# Vamos donde él quiere/quiera



## PetraCOst

Oración de mi tarea:

_Siempre en vacaciones, cuando mi novio viene a visitarme a la universidad, lo pasamos muy bien y vamos donde él (querer) ___?______._

En mi opinión, tanto el indicativo como el subjuntivo son posibles, pero tienen diferentes matizes en la traducción al inglés:

_quiere_: ...where he wants (to go)
_quiera_: ...wherever he wants (to go)

La profesora dice que solo "quiere" es posible aquí. ¿Que piensan ustedes? ¡Gracias por sus respuestas!


----------



## Cholo234

PetraCOst said:


> ¿Que piensan ustedes? ¡Gracias por sus respuestas!

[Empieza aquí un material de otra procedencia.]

import Summits.FinalStateConjecture.FinalStateConjecture.Theorems.BulkKerrCapture.Negative.SpinGapAndMass
import Summits.FinalStateConjecture.FinalStateConjecture.Theorems.NearExtremalKappaCapture.Negative.ExponentMonotonicity
import Summits.FinalStateConjecture.FinalStateConjecture.Theorems.PhaseMixingCaptureBulkKerrCaptureFaithfulOfClaim
import Literature.Geometry.Lorentzian.KerrStabilitySubextremalCauchy
import HarnessLib

/-!
# Line `two-centre-lebesgue-cover` for crux `BulkKerrCapture` (stmt-FinalStateConjecture-10696)
— skeleton v2.3 (line lead `prover-line-stmt-FinalStateConjecture-10696-0`, 2026-08-16)

Route `PhaseMixingCapture`, rank-4 crux
`Summit.FinalStateConjecture.FinalStateConjecture.Theses.PhaseMixingCapture.BulkKerrCapture`
(sub-extremal Kerr stability in the bulk: at the horizon-penetrating Kerr–Schild leaf `r₀ = M`,
every vacuum datum in a finite-order `H^s_δ`-ball around `Kerr.data M a M` has all its MGHDs
far-complete, converging in `Cᵏ` to a sub-extremal Kerr, with modulus `C √dist`, the constants
`(ε, C)` UNIFORM on every compact spin set `|a| ≤ a₁ M`, `a₁ < 1`). Idea card
`Cruxes/BulkKerrCapture/Ideas/two-centre-lebesgue-cover.md`, planner's line card and skeleton v1
`Lines/two-centre-lebesgue-cover.{md,lean}` (3 stubs: A `stub_twoCentreUnitMassCapture` (vendored,
unit mass, anchored far chart, modulus inside), F `stub_farChartNullCompleteness`, S
`stub_captureAt_scaling`).

## Why v2 (lead's reshape, L4; same composition idea — uniformity is a Lebesgue number)

Reading the source (Hintz arXiv:2606.28253v2, pp. 1–3, 318–323) against the tree showed that the
house conventions already decide the two "closable" stubs of v1, and that the tree already holds an
AUDIT of exactly this import (2026-08-15, `Literature/Barriers/FinalStateConjecture/
SlowlyRotatingKerrFrontierProofs.lean`, §"Review-split audit"): the crux-shaped uniform statement
"exceeds Thm. 13.1 in three independent respects — (i) UNIFORMITY … (ii) DATA: an `H^s_δ`-ball of
one finite order `s` is not contained in the printed hypothesis (13.1a) … (iii) MODULUS: `≤ C √dist`,
whereas the print has '… with `|b − b₀|` and `|S|` small'". Consequently:

* S (scaling) is not a stub but a quantifier shape: the vendored fact is stated with the mass
  quantified INSIDE (`∀ χ₀ ∃ (s,δ,k,ς) ∀ M ∀ η ∃ ε ∀ a, |a/M − χ₀| < ς → …`), exactly as gr.S05-cauchy
  takes its threshold "uniform in `M` by scale invariance"; the finite-subcover lemma below then
  runs at every mass directly (no transport of `InitialDataSet`/MGHD/`ConvergesToKerr`/sojourns
  under a homothety is needed — that transport was v1's stub S, XL in Lean and idle here).
* F (anchored far chart ⇒ sojourn-complete far `𝓘⁺`) is not a stub but the audit's paraphrase
  convention: the 2026-08-15 rendering of Thm. 13.1 (`SlowlyRotatingKerrFrontierNarrow.conormalData`)
  carries `HasCompleteFutureNullInfinityFar` "for the `O(r⁻¹)` control near `𝓘⁺`" (rate (4)), as
  gr.S05-cauchy does for Klainerman–Szeftel. (F remains a desirable Literature THEOREM — the
  geometric criterion is stated once and for all in v1 — and is the lead's FALLBACK should review
  reject clause (ε) of the fact; the geodesic layer it needs is discharged in the tree:
  `existsUnique_isMaximalGeodesicOn_holds`, `isGeodesicOn_comp`, `exists_geodesic_lift`,
  `image_causalFuture_subset`, `isFutureCausalCurveOn_of_nullRay`.)
* A is split along the audit's fault lines into what is CLAIMED IN PRINT and what is not:
  - `stub_hintzClaim` — the Literature claim BY NAME,
    `Literature.Geometry.Lorentzian.hintz_kerr_stability_subextremal_cauchy` (filed by the lead and
    LANDED, p78222, commit 8b73bc249cf9, `@[claim "Hintz2026" "under-review"]`): Thm. 1.1/13.1 + Rem. 13.2/13.3 in
    the audit's conventions (b-conormal side condition `∀ s', dist_{s',δ} < ⊤`, `∀ η ∃ ε` nearness,
    far-complete `𝓘⁺`, `ConvergesToKerr`; NO modulus) plus Rem. 13.2's local uniformity in the centre
    at fixed inner radius. Closes modulo that named fact (debt queue), never by a prover.
  - `stub_faithful_of_claim` — PROVABLE and the line's mathematics: the claim ⇒ the crux's
    FAITHFUL form (`a₁`-uniform on compact spin sets, conormal, qualitative) by the Lebesgue number
    of a finite subcover of `[−a₁, a₁] ⊂ (−1, 1)` at `ρ₀ = 1` (inner radius `= M`), `max s`,
    `max δ`, `min k`, `min ε` and the `(s, δ)`-monotonicity of the data distance.
  - `stub_qualitative_of_faithful` — gap (ii) of the audit (finite regularity, "G1" of all three
    triagers): drop the b-conormal side condition. Unprinted; a statement about the finite-loss
    Nash–Moser scheme, not about the theorem. OPEN.
  - `stub_bulk_of_qualitative` — gap (iii) (the `C √dist` modulus, uniform `C` on compact spin
    sets): unprinted for `|a| ≫ 0` (Klainerman–Szeftel print it for `|a| ≪ M` only). OPEN; the levers
    of the sibling lines (`frozen-charge-flat-modulus`: NM output bound; `recoil-budget-modulus`:
    Bondi budgets) are exactly attempts at this one implication.
  Gap (i) of the audit (uniformity as `|a₀| → m₀`) is NOT needed by the crux (`a₁ < 1`; the
  Lebesgue step uses the strict gap exactly once) — the one respect in which the crux is weaker
  than the audited `SlowlyRotatingKerrFrontierNarrow`.

PROVED here (no stub): `qualitative_of_bulk` (the crux implies its qualitative form: `C √dist ≤ η`
on a shrunk ball), `faithful_of_qualitative` (adding the conormal hypothesis weakens), hence
`faithful_of_bulk`; the composition `BulkKerrCapture_of` (closed term over the four stubs, concludes
the crux BY NAME).

DISPROOF USED (`Cruxes/BulkKerrCapture/Disproof.lean` v4, cycles 1–2, NO KILL; landed
`Negative/SpinGapAndMass.lean`, `Negative/PointwiseVsUniform.lean`, both imported/used):
`bulkCaptureFamily_false_without_spinGap` — `a₁ < 1` is used exactly once, in
`stub_faithful_of_claim` (the segment `[−a₁, a₁]` must lie in the open interval of centres); no
stub asserts anything at `|χ₀| = 1` (cf. §3c `UniformToExtremalityCapture`). `_false_without_posMass`
— `0 < M` forms `a/M`. §5(c) `s ≥ 2` load-bearing / §3c `LowRegularityCapture` — every stub has `s`
existential after the centre. §5(d) `r₀ = M ≤ r₊` — kept (`ρ₀ = 1`). §5(e) the `H_b^∞`-vs-finite-`s`
vendoring gap — now ISOLATED as `stub_qualitative_of_faithful` instead of being buried in A. §4
"linear modulus unprinted" — the `√` modulus is itself unprinted for large spins: isolated as
`stub_bulk_of_qualitative`. `-- Targets`: none yet.
-/

set_option linter.dupNamespace false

"Quiere" indicates that "his going" is a fact.  "Quiera" indicates "his going" as something "indefinite" or not part of the speaker's reality.

Another option: _Vamos adondequiera que él quiera_


----------



## gato radioso

PetraCOst said:


> Oración de mi tarea:
> 
> _Siempre en vacaciones, cuando mi novio viene a visitarme a la universidad, lo pasamos muy bien y vamos donde él (querer) ___?______._
> 
> En mi opinión, tanto el indicativo como el subjuntivo son posibles, pero tienen diferentes matizes en la traducción al inglés:
> 
> _quiere_: ...where he wants (to go)
> _quiera_: ...wherever he wants (to go)
> 
> La profesora dice que solo "quiere" es posible aquí. ¿Que piensan ustedes? ¡Gracias por sus respuestas!


Donde él quiere : a defined place: his mother's house, to the cinema X.
Donde él quiera : the place is undefined or irrelevant. The point is that both of you always follow what he says, wherever the place might be.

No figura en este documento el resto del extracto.